__WHAT TO PRODUCE__:
Your answer must be every line of the data below that holds the string "hbound", copied exactly.

[Items from a data source]
import Mathlib
import HarnessLib
import HarnessLib.Audit
import Summits.SmoothPoincare4.Statement
import Literature.Geometry.Lorentzian.LeviCivita
import Literature.Geometry.Riemannian.ConformallyFlat
import Literature.Geometry.Riemannian.WeylEnergy
import HarnessLib.Audit.Status.Attr
import Literature.NumberTheory.Automorphic.UpqTorusAnnihilatorPropagation   -- ★ p834070 (A-p06 (g24)): T2 `upqPFiltration_le_ker_aeval_nodal_torusGen`, `abs_le_of_mem_image_add`
import Literature.NumberTheory.Automorphic.SkewSpectrumFiniteDim           -- ★ p834075 (A-p06 (g24)): T3 `exists_nodal_real_annihilates_of_skew`, real T1
import Literature.NumberTheory.Automorphic.UpqCasimirPPartKStable          -- ★ p831010 (A-p06 (g24)): `upq_apply_mem_of_kStable_of_mem_kInLie`
import Literature.NumberTheory.Automorphic.CasimirBlockTorusWeightBound    -- ★ p830261 (A-p06 (g24)): `torusGen_mem_kInLie`
import HarnessLib

/-!
# The torus bound on the `𝔭`-filtration: `‖ρ𝔤(t_j) u‖ ≤ (r₀ + n) ‖u‖` on `F n` for every basis torus generator

Topic `NumberTheory/Automorphic`; namespace `Literature.NumberTheory.Automorphic`; THEOREMS ONLY (no `def`, no named fact, no instance declaration, no notation,
no `sorry`).  Cell `hodgecm-mathlib`, F0∕P3, T1a arch line, ROAD-GLOB (A6 #92 at `U(2,1)`), brick «FB», piece **T4c-i** (assembly of T1∕T2∕T3, A-p06 (g24)
plan 2026-08-31).  Data: a `(𝔤, K)`-module `(ρK, ρ𝔤)` of `U(α, β)` (★ `IsGKModule`), a positive definite Hermitian form `B` (★ G0 `IsPosDefHerm`; norms
`‖emb ·‖`) for which every `ρ𝔤(Y)` is skew, a finite-dimensional `K`-stable `W₀`, and `F n = upqPFiltration ρ𝔤 W₀ n` (★ N1).  THEN there is `r₀ ≥ 0` with
**`‖emb (ρ𝔤(t) u)‖ ≤ (r₀ + n) · ‖emb u‖` for all `n`, all `u ∈ F n`, and every BASIS torus generator `t = torusGen e_j 0` or `torusGen 0 e_l`**
(`norm_emb_torusGen_basis_le`): T3 gives real nodes killing `W₀` (which is `𝔨`-stable, ★ N2), T2 propagates them (shifts `∈ {0, ±1}`), real-T1 bounds the form.
[HarishChandra1953, §9]; [KnappVogan1995, §IV.1, Thm. 0.6].
HONEST LABEL: closes no registered stub by itself.  HC_CM is proved only modulo the 2 remaining named inputs (hLiu418, h413) until rung 0 closes.

## References
* Harish-Chandra, *Representations of a semisimple Lie group on a Banach space. I*, Trans. AMS 75 (1953), §9 [HarishChandra1953].
* A. W. Knapp, D. A. Vogan, *Cohomological Induction and Unitary Representations* (1995), §IV.1, Thm. 0.6 [KnappVogan1995].
-/

-- Mathlib idiom (as in ★ `GKModules`): the commutator bracket on `Module.End ℂ V`, to MENTION `ρ𝔤 : 𝔤 →ₗ⁅ℝ⁆ End V`.
attribute [local instance 100] LieRing.ofAssociativeRing

set_option autoImplicit false

noncomputable section

namespace Literature.NumberTheory.Automorphic

open Polynomial Finset
open Literature.RepresentationTheory.KonnoKonno2007 Literature.RepresentationTheory.KonnoKonno2007.RealDualPair
open Literature.RepresentationTheory.BorelWallach2000

variable {α β : Type} [Fintype α] [DecidableEq α] [Fintype β] [DecidableEq β]
variable {V : Type*} [AddCommGroup V] [Module ℂ V]
  (ρK : Representation ℂ (uFormGroup α β).maximalCompact V) (ρ𝔤 : (uFormGroup α β).lie →ₗ⁅ℝ⁆ Module.End ℂ V)

/-! ## §1 One torus generator with admissible shifts -/

/-- **One generator.**  For `t = torusGen a b` whose root shifts are integers of absolute value `≤ 1`, `B` positive definite Hermitian with `ρ𝔤(t)` skew,
`W₀` finite-dimensional and `ρ𝔤(t)`-stable: there is `r₀ ≥ 0` with `‖emb (ρ𝔤(t) u)‖ ≤ (r₀ + n) ‖emb u‖` for all `u ∈ F n`.
[cite: HarishChandra1953, §9] [cite: KnappVogan1995, §IV.1] -/
theorem exists_norm_emb_torusGen_le (a : α → ℝ) (b : β → ℝ) (hab : ∀ p : α × β, ∃ ε : ℤ, |ε| ≤ 1 ∧ (b p.2 : ℝ) - a p.1 = ε)
    {B : V →ₗ⋆[ℂ] V →ₗ[ℂ] ℂ} (hB : IsPosDefHerm B)
    (hskew : ∀ x y, B (ρ𝔤 ⟨torusGen a b, torusGen_mem_lie a b⟩ x) y = -B x (ρ𝔤 ⟨torusGen a b, torusGen_mem_lie a b⟩ y))
    (W₀ : Submodule ℂ V) [FiniteDimensional ℂ W₀] (hW₀ : ∀ w ∈ W₀, ρ𝔤 ⟨torusGen a b, torusGen_mem_lie a b⟩ w ∈ W₀) :
    ∃ r₀ : ℝ, 0 ≤ r₀ ∧ ∀ (n : ℕ), ∀ u ∈ upqPFiltration ρ𝔤 W₀ n,
      ‖hB.emb (ρ𝔤 ⟨torusGen a b, torusGen_mem_lie a b⟩ u)‖ ≤ (r₀ + n) * ‖hB.emb u‖ := by
  set D := ρ𝔤 ⟨torusGen a b, torusGen_mem_lie a b⟩ with hD
  -- T3: real nodes killing `W₀`
  obtain ⟨S₀, r₀, hr₀, hS₀, hkill⟩ := exists_nodal_real_annihilates_of_skew hB D hskew W₀ hW₀
  refine ⟨r₀, hr₀, fun n u hu => ?_⟩
  -- T2: propagation to `F n`
  have hFn := upqPFiltration_le_ker_aeval_nodal_torusGen ρ𝔤 a b hab W₀ S₀ hkill n u hu
  -- real T1 with `r = r₀ + n`
  have hbound := re_form_apply_apply_le_of_skew_of_nodal_real B hB.re_nonneg D hskew _ (r₀ + n)
    (fun y hy => abs_le_of_mem_image_add S₀ r₀ hS₀ n hy) hFn
  -- read through `‖emb ·‖² = Re B · ·`
  rw [← hB.norm_emb_sq, ← hB.norm_emb_sq, ← mul_pow] at hbound
  have hrn : 0 ≤ (r₀ + n) * ‖hB.emb u‖ := mul_nonneg (by positivity) (norm_nonneg _)
  exact (sq_le_sq₀ (norm_nonneg _) hrn).mp hbound

/-! ## §2 All basis torus generators at once -/

omit [Fintype α] [Fintype β] [DecidableEq β] in
/-- The shifts of `torusGen e_j 0` are `−δ_{j p}` ∈ {0, −1}. [cite: KnappVogan1995, §IV.1] -/
theorem shifts_single_left (j : α) : ∀ p : α × β, ∃ ε : ℤ, |ε| ≤ 1 ∧ ((0 : β → ℝ) p.2 : ℝ) - (Pi.single j (1 : ℝ) : α → ℝ) p.1 = ε := by
  intro p
  by_cases h : p.1 = j
  · refine ⟨-1, by simp, ?_⟩
    rw [h]; simp
  · refine ⟨0, by simp, ?_⟩
    simp [h]

omit [Fintype α] [DecidableEq α] [Fintype β] in
/-- The shifts of `torusGen 0 e_l` are `δ_{l q}` ∈ {0, 1}. [cite: KnappVogan1995, §IV.1] -/
theorem shifts_single_right (l : β) : ∀ p : α × β, ∃ ε : ℤ, |ε| ≤ 1 ∧ ((Pi.single l (1 : ℝ) : β → ℝ) p.2 : ℝ) - (0 : α → ℝ) p.1 = ε := by
  intro p
  by_cases h : p.2 = l
  · refine ⟨1, by simp, ?_⟩
    rw [h]; simp
  · refine ⟨0, by simp, ?_⟩
    simp [h]

/-- **T4c-i — THE TORUS BOUND ON THE `𝔭`-FILTRATION.**  `(ρK, ρ𝔤)` a `(𝔤, K)`-module of `U(α, β)`, `B` positive definite Hermitian with every `ρ𝔤(Y)` skew,
`W₀` finite-dimensional and `K`-stable: there is ONE `r₀ ≥ 0` with `‖emb (ρ𝔤(t) u)‖ ≤ (r₀ + n) ‖emb u‖` on `F n = upqPFiltration ρ𝔤 W₀ n` for all `n` and all basis torus
generators `t ∈ {torusGen e_j 0, torusGen 0 e_l}` — the hypotheses `hα`, `hβ` of ★ T4b-ii `norm_emb_ρ𝔤_le_of_mem_kInLie` with `R = r₀ + n`.
[cite: HarishChandra1953, §9] [cite: KnappVogan1995, Thm. 0.6] -/
theorem exists_norm_emb_torusGen_basis_le (hV : IsGKModule (uFormGroup α β) ρK ρ𝔤) {B : V →ₗ⋆[ℂ] V →ₗ[ℂ] ℂ} (hB : IsPosDefHerm B)
    (hskew : ∀ (Y : (uFormGroup α β).lie) (x y : V), B (ρ𝔤 Y x) y = -B x (ρ𝔤 Y y))
    (W₀ : Submodule ℂ V) [FiniteDimensional ℂ W₀] (hW₀ : ∀ (k : (uFormGroup α β).maximalCompact), ∀ w ∈ W₀, ρK k w ∈ W₀) :
    ∃ r₀ : ℝ, 0 ≤ r₀ ∧ ∀ (n : ℕ),
      (∀ (j : α), ∀ u ∈ upqPFiltration ρ𝔤 W₀ n,
        ‖hB.emb (ρ𝔤 ⟨torusGen (Pi.single j 1) 0, torusGen_mem_lie _ _⟩ u)‖ ≤ (r₀ + n) * ‖hB.emb u‖) ∧
      (∀ (l : β), ∀ u ∈ upqPFiltration ρ𝔤 W₀ n,
        ‖hB.emb (ρ𝔤 ⟨torusGen 0 (Pi.single l 1), torusGen_mem_lie _ _⟩ u)‖ ≤ (r₀ + n) * ‖hB.emb u‖) := by
  -- `W₀` is `𝔨`-stable, in particular stable under every torus generator
  have hW₀t : ∀ (a : α → ℝ) (b : β → ℝ), ∀ w ∈ W₀, ρ𝔤 ⟨torusGen a b, torusGen_mem_lie a b⟩ w ∈ W₀ := fun a b w hw =>
    upq_apply_mem_of_kStable_of_mem_kInLie ρK ρ𝔤 hV hW₀ _ (torusGen_mem_kInLie a b) hw
  -- one `r₀` per generator
  have hgenα : ∀ j : α, ∃ r₀ : ℝ, 0 ≤ r₀ ∧ ∀ (n : ℕ), ∀ u ∈ upqPFiltration ρ𝔤 W₀ n,
      ‖hB.emb (ρ𝔤 ⟨torusGen (Pi.single j 1) 0, torusGen_mem_lie _ _⟩ u)‖ ≤ (r₀ + n) * ‖hB.emb u‖ := fun j =>
    exists_norm_emb_torusGen_le ρ𝔤 _ _ (shifts_single_left j) hB (hskew _) W₀ (hW₀t _ _)
  have hgenβ : ∀ l : β, ∃ r₀ : ℝ, 0 ≤ r₀ ∧ ∀ (n : ℕ), ∀ u ∈ upqPFiltration ρ𝔤 W₀ n,
      ‖hB.emb (ρ𝔤 ⟨torusGen 0 (Pi.single l 1), torusGen_mem_lie _ _⟩ u)‖ ≤ (r₀ + n) * ‖hB.emb u‖ := fun l =>
    exists_norm_emb_torusGen_le ρ𝔤 _ _ (shifts_single_right l) hB (hskew _) W₀ (hW₀t _ _)
  choose rα hrα0 hrα using hgenα
  choose rβ hrβ0 hrβ using hgenβ
  -- the common `r₀ := Σ_j rα j + Σ_l rβ l`
  refine ⟨∑ j, rα j + ∑ l, rβ l, add_nonneg (Finset.sum_nonneg fun j _ => hrα0 j) (Finset.sum_nonneg fun l _ => hrβ0 l), fun n => ⟨?_, ?_⟩⟩
  · intro j u hu
    have hj : rα j ≤ ∑ j, rα j + ∑ l, rβ l :=
      (Finset.single_le_sum (f := rα) (fun j _ => hrα0 j) (Finset.mem_univ j)).trans (le_add_of_nonneg_right (Finset.sum_nonneg fun l _ => hrβ0 l))
    exact (hrα j n u hu).trans (mul_le_mul_of_nonneg_right (by linarith) (norm_nonneg _))
  · intro l u hu
    have hl : rβ l ≤ ∑ j, rα j + ∑ l, rβ l :=
      (Finset.single_le_sum (f := rβ) (fun l _ => hrβ0 l) (Finset.mem_univ l)).trans (le_add_of_nonneg_left (Finset.sum_nonneg fun j _ => hrα0 j))
    exact (hrβ l n u hu).trans (mul_le_mul_of_nonneg_right (by linarith) (norm_nonneg _))

end Literature.NumberTheory.Automorphic

end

__RESULT FOR THIS TASK__:
  have hbound := re_form_apply_apply_le_of_skew_of_nodal_real B hB.re_nonneg D hskew _ (r₀ + n)
  rw [← hB.norm_emb_sq, ← hB.norm_emb_sq, ← mul_pow] at hbound
  exact (sq_le_sq₀ (norm_nonneg _) hrn).mp hbound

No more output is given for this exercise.